It’s an exciting time of reimagining and expansion for our friends at Think Vitamin. Beginning this November, the company will be rebranded as Treehouse. One thing that won’t change is the mission of Think Vitamin, which is to provide an online learning center where web professionals can develop and grow their skills, connect with each other and keep up-to-date on the hottest web topics.
In 2007, Think Vitamin won a SXSW award for “Best Educational Research.” The company continues to offer innovative learning solutions for web professionals, and as part of the Treehouse expansion it plans to broaden its programming to meet the needs of web professionals at an individual level through custom trainings. However, Treehouse will still provide its signature video service learning that helps people become web designers and web developers, and helps existing web professionals keep their skills honed. Just last week Treehouse announced their funding, which, Ryan Carson (founder) says will be used to "take the product to the next level". Huge congrats to the team! We have no doubt big things are coming.

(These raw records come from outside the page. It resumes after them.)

import Summits.AtomisticToContinuum.Crystallization.Theorems.FrustratedLawDichotomyStrainedPatchRobustRows

/-!
(SPLIT FOR THE 400-LINE CAP by the landing lane, hand-2 g31: this file = part 1 of 2; sequels `…FrustratedLawDichotomyStrainedPatchStretchRows` import it in a chain; same namespace, all FQNs unchanged.)
# Strained patch — STRETCH-AWARE SOUND ROWS, the INTERIOR CHAIN with its three explicit ingredients, and the KINK VOID
# (cell `decomp-a2c`, lens 5 «finite/base range + asymptotic regime + bridge», generation 67; one level below 66R «RobustRows»)

66R split the tube floor of record `(TF) TubeFloor FamP (1/80)` as `(LOC∇ m) RelTexture ∧ (FT∇ m) RobustTubeCert` and left (LOC∇ m) for `m < 2τ`
IDEA-NEEDED.  This node does three things.

§1  **(LOC∇) WITH ITS THREE «EOS» INGREDIENTS AS EXPLICIT HYPOTHESES** (critic row 1129 (f)).  Inner-ball versions `RelTextureIn 𝓘 τ r m` /
    `RobustTubeCertIn 𝓘 τ r m` (texture asked only on bonds with both ends in `ball r`, `r ≤ 63/10`; `r = 63/10` is 66R verbatim), and the chain
    (LOC∇ᵢₙ r k_n) ⟸ (E1) `InteriorRows` [sound linearised rows with a texture-dependent slack table — linearised lattice elasticity; PROVED from
    (FC σ)✓ + 66R's (ROW∇ K X)] ∧ (E2) `LinInteriorCert … (k i) (k (i+1))` for `i < n` [the discrete interior estimate = the lattice Green's-function decay
    made FINITE: one second-order-cone programme per host instance, NO admissibility hypothesis, phrased like 57Q's `NeedCert`] ∧ (E3) induction from the
    a-priori texture `k 0 = 2τ` [PROVED: `relTextureIn_of_chain`, exactly 57Q's `slavingEnclosure_of_chain`].  Non-vacuity: every piece holds at `2τ`
    (`relTextureIn_two_tau`, `linInteriorCert_of_le`), so the junction is 66R's record at `n = 0` and has content iff some step has `k (i+1) < k i`.

§2  ★ **THE KINK VOID — the lens's number «how far must the finite range reach for the perturbative bridge to bite»: NO finite `τ`.**  On the perfect
    fcc host the one-plane `(110)` shear kink of amplitude `τ` (texture exactly `2τ` across the plane, polarisation `(1,−1,0)`) generates linearised forces
    `≤ s⋆·τ` with `s⋆ = 6` in the nearest-neighbour model (exact: `Σ 6(x̂·v)x̂` over the four half-plane bonds) and `s⋆ = 5.162` with all shells `≤ 4`
    (memo §2, `work/kink_void.py`, pure python 3 s).  The a-priori row slack of ANY structure-free second-order bound is `σ₁ + K(τ)·(2τ)²` with
    `K(τ) = ½Σ_b sup_tube‖D²f_b‖ ≥ 779` for every `τ ≤ 1/40` (`1186` at `1/80`; 66R's `K ≈ 1200`), and `σ₁ + 4Kτ² > s⋆τ` for EVERY `τ > 0` as soon as
    `16·K·σ₁ > s⋆²`, i.e. `K ≥ 155` (`kink_in_polytope_all_tau` records it with the rational surrogate `s = 26/5 ≥ s⋆`, `K ≥ 160`; AM–GM in the kernel;
    `sigmaOne = 8892/7⁷`).  Hence the texture-`2τ` kink lies in the
    linearised row polytope at the a-priori slack for every `τ`: (E2) fed with (E1)-from-(ROW∇) returns `k 1 = k 0 = 2τ` — the chain §1 CANNOT START at any
    tolerance, by a factor `≥ 779/155 ≈ 5` in `K` (`≈ 2.2` in force).  (LOC∇ m < 2τ) is therefore NOT reachable by force cap + Taylor/secant linearisation with
    box-worst-case slack (the class of 57Q/58C/66R §3 and of the Cauchy–Born residual estimates of E–Ortner–Shapeev): it is NON-PERTURBATIVE.  Physically the
    kink is excluded by (FC) by a factor `≈ 6` at `τ = 1/80` (true force `5.16τ = 0.065 ≫ σ₁ = 0.0108`; force-capped kinks have texture `≤ 2σ₁/5.16 ≈ 1/240`
    at every `τ`): the void is an artefact of WORST-CASE slack, whose mass (`≈ 89 %` of `K`) is the RADIAL pair curvature `½ sup_tube|φ''r| ≈ 99–108` per unit
    bond (`τ = 1/100 … 1/80`), excited only by bond STRETCHES.

§3  ★★ **STRETCH-AWARE SOUND ROWS (SR) — the way round for the certificate.**  Split the force-linearisation remainder at a reach site into the radial part,
    a weighted quadratic form in the bond-length changes `s_b = |z a − z b| − |z₀(e a) − z₀(e b)|` (`sqStretch kr a = Σ_b kr(r⁰_b)·s_b²`) — which the
    certificate's exact secant ENERGY floors already see — and the angular part `K_ang·m²` with `K_ang ≈ 63–131` at `1/80` depending on the split (memo §3 / work/sr_tables.out: secant-in-r 63, V‴ 76, D²f 131; vs `K ≈ 1186`):
    `‖F_a − ℓ_a‖ ≤ K_ang(e a)·m² + Σ_b kr(r⁰_b)·s_b² + X(e a)` (`StretchRowEnclosure`, ANALYTIC·ATTACKABLE (M); `kr` a fixed function of the reference bond length, `≈ 98–217` at `1`, nn-supported).  The matching certificate FORMAT
    `StretchTubeCert` prices rows at the A-PRIORI texture `2τ` — slack `σ₁ + X + K_ang(2τ)²`, i.e. `(1+κ)σ₁ + X` with `κ ≈ 3.6–7.6` at `1/80` (`2.3–4.3` at `1/100`, `1.7–2.9` at the
    empirical deg-3 cover tolerance `1/118` of COVER-60; secant-in-r split … D²f split) instead of 66R's `≈ 70σ₁` — and charges `Σ_b kr·s_b²` to the secant floors
    (`score_dominates_stretch_rows` + `stretch_certificate`: the replay target of row 1129 (f) with the error functional made explicit: a CONSTANT
    `E₀ = Σ_a ν_a((1−θ)/θ)A_a²` plus a CHARGED quadratic stretch functional `Q = Σ_a c_a·sqStretch a` subtracted from the model).  JUNCTION PROVED:
    (FC σ₁)✓ ∧ (SR) ∧ (FT∇ˢʳ) ⟹ (TF) ⟹ [CORE-FAR] with 61H's cover — NO texture theorem (LOC∇) on this path: the IDEA-NEEDED leaf of 66R is BYPASSED iff
    the census's engine certifies with rows at `(1+κ)σ₁ + X`, `κ ≥ 3.6` (`1/80`) / `2.3` (`1/100`) / `1.7` (`1/118`) for the secant-in-r split (`7.6 / 4.3 / 2.9` for the plain D²f split), and stretch charges `c_a` inside the secant
    curvature budget (ASK AUG-67sr).  Every piece is tagged in its docstring; `[formal bookkeeping]` marks plumbing.
-/

namespace Summit.AtomisticToContinuum.Crystallization.Theorems.FrustratedLawDichotomyStrainedPatchStretchRows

Treehouse’s Alan Johnson took time out from this busy transition season to answer a few of our questions about how his company uses Help Scout.
We primarily use Help Scout to answer customer email inquiries. From time to time I also send emails out through Help Scout because it gives me a bit easier history to track and share.

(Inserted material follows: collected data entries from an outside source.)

/-- **`[E(K) : E₀(K)] ∈ {2, 4}` for type `Iₙ*`, `n ≥ 1`** over a Henselian discrete valuation
ring with perfect residue field (Silverman, *ATAEC*, IV.9.4 Step 7: `c = 2` or `4`), for an
equation `I` with `Δ ≠ 0`. [cite: SilvermanATAEC1994, IV.9.4 Step 7] -/
theorem index_mem_of_kodairaSymbolOfMinimal_eq_Istar_succ [HenselianLocalRing R]
    [PerfectField (ResidueField R)] (I : WeierstrassCurve R) (hΔ : I.Δ ≠ 0) {n : ℕ}
    (hI : I.kodairaSymbolOfMinimal = .Istar (n + 1)) :
    (I.nonsingularReductionSubgroup (integers_valuationRing_valuation R K)).index = 2 ∨
      (I.nonsingularReductionSubgroup (integers_valuationRing_valuation R K)).index = 4 := by
  obtain ⟨D, h1, h2, h2', h3, h4, h6⟩ := exists_smul_of_kodairaSymbolOfMinimal_eq_Istar_succ I hI
  rw [← index_nonsingularReductionSubgroup_smul I D]
  refine index_mem_of_normalForm_Istar_succ (D • I) ?_ h1 h2 h2' h3 h4 h6
  rw [WeierstrassCurve.variableChange_Δ]
  exact mul_ne_zero (pow_ne_zero _ (Units.ne_zero _)) hΔ

end LocalIndex

/-! ### The discharge -/

section Discharge

open IsDedekindDomain

variable {A : Type*} [CommRing A] [IsDedekindDomain A] {K : Type*} [Field K] [Algebra A K]
  [IsFractionRing A K] (v : HeightOneSpectrum A) (W : WeierstrassCurve K)

/-- **Discharge of `localTamagawaNumber_of_kodairaSymbolAt_eq_Istar_succ`**: `c_v ∈ {2, 4}` for
type `Iₙ*`, `n ≥ 1` (Silverman, *ATAEC*, IV.9.4 Step 7, PDF p. 345), by the elementary argument
of this file over the Henselian ring `O_v`.
[cite: SilvermanATAEC1994, IV.9.4 Step 7 (PDF p. 345)] -/
theorem localTamagawaNumber_of_kodairaSymbolAt_eq_Istar_succ_holds :
    localTamagawaNumber_of_kodairaSymbolAt_eq_Istar_succ v W := by
  intro _ _ n hk
  rw [WeierstrassCurve.kodairaSymbolAt_def] at hk
  haveI := W.isElliptic_localMinimalModel v
  change ((W.localMinimalModel v).goodReductionSubgroup (v.adicCompletionIntegers K)).index = 2 ∨
    ((W.localMinimalModel v).goodReductionSubgroup (v.adicCompletionIntegers K)).index = 4
  have key : ∀ (M : WeierstrassCurve (v.adicCompletion K))
      [M.IsMinimal (v.adicCompletionIntegers K)] [M.IsElliptic],
      (M.integralModel (v.adicCompletionIntegers K)).kodairaSymbolOfMinimal = .Istar (n + 1) →
        (M.goodReductionSubgroup (v.adicCompletionIntegers K)).index = 2 ∨
        (M.goodReductionSubgroup (v.adicCompletionIntegers K)).index = 4 := by
    intro M _ _ hM
    obtain ⟨I, rfl⟩ : ∃ I : WeierstrassCurve (v.adicCompletionIntegers K),
        M = I.baseChange (v.adicCompletion K) := WeierstrassCurve.IsIntegral.integral
    rw [WeierstrassCurve.integralModel_baseChange_eq] at hM
    rw [WeierstrassCurve.goodReductionSubgroup_baseChange_eq]
    refine LocalIndex.index_mem_of_kodairaSymbolOfMinimal_eq_Istar_succ I ?_ hM
    intro h0
    apply (I.baseChange (v.adicCompletion K)).Δ'.ne_zero
    rw [WeierstrassCurve.coe_Δ', WeierstrassCurve.baseChange, WeierstrassCurve.map_Δ, h0, map_zero]
  exact key (W.localMinimalModel v) hk

end Discharge

end Literature.NumberTheory.EllipticCurves

end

I tried Help Scout for a couple of weeks and really loved the fact that it's all about email. We wanted a service that focused on that feeling you get when someone takes the time to personally email you back. We feel like a lot of the tools out there give people a feeling that a computer or company is responding, not a real person.
We always want to solve the problem that someone has when they email us, but we also want to work on building a stronger connection between us and the person sending the email. We want them to come out thinking that Carsonified is a pretty amazing company because it's made up of real people like Alan, Ryan, or whoever it was that responded to the person's inquiry.
Overall, I think it's made us more efficient in responding to emails, and it has helped us make sure that the correct person is assigned an email and can respond to it as quickly as possible.
I would love to see a ton more stats, like our average time to close an inquiry and how many inquiries we're doing each day. Those stats may seem fairly unimportant if you're answering emails as quickly as possible, but it's hard to know what's going on without some solid measurement. I would also love to see the ability to change the "To" address for an email - we get contacted personally a lot of the time and forward those emails into Help Scout, but we can't respond to the forwarded emails. For that matter, better support for Forwarded emails would be pretty great, too. I would also love to be able to link Help Scout to our web application so that we can see data from our application in Help Scout. At present we use some browser hacks to link to user profiles, but a more officially supported method would be super appreciated.
My favorite thing about Help Scout is just being able to hop in and work through customer emails. There's nothing more important to us than just being able to communicate easily with our customers.
I don't really have an outstanding story. We really try to make things like giving customers free service when something rough has happened and going out of our way to make sure we're answering emails quickly (it's not unusual to see people on our team respond in the middle of the night or on the weekends) a part of who we are, but at this point I don't know that we've really done too many amazing feats of customer service. I guess you could say that we try really hard to do an outstanding job at the basics, and then wow our customers with our product.
Now, though, you've got me thinking I need to send someone a random cake or something.
When I've received customer service, especially over email, nothing has impressed me more than a speedy response. I remember contacting Automattic (the folks behind WordPress) one time and getting a response back from them in around a minute or so. I replied with some more details and they responded and closed things out in another minute or two. I was absolutely blown away, and raved about them to my friends, family, and anyone else who would listen for weeks. Since then that's been the kind of support level that I've wanted to give to people.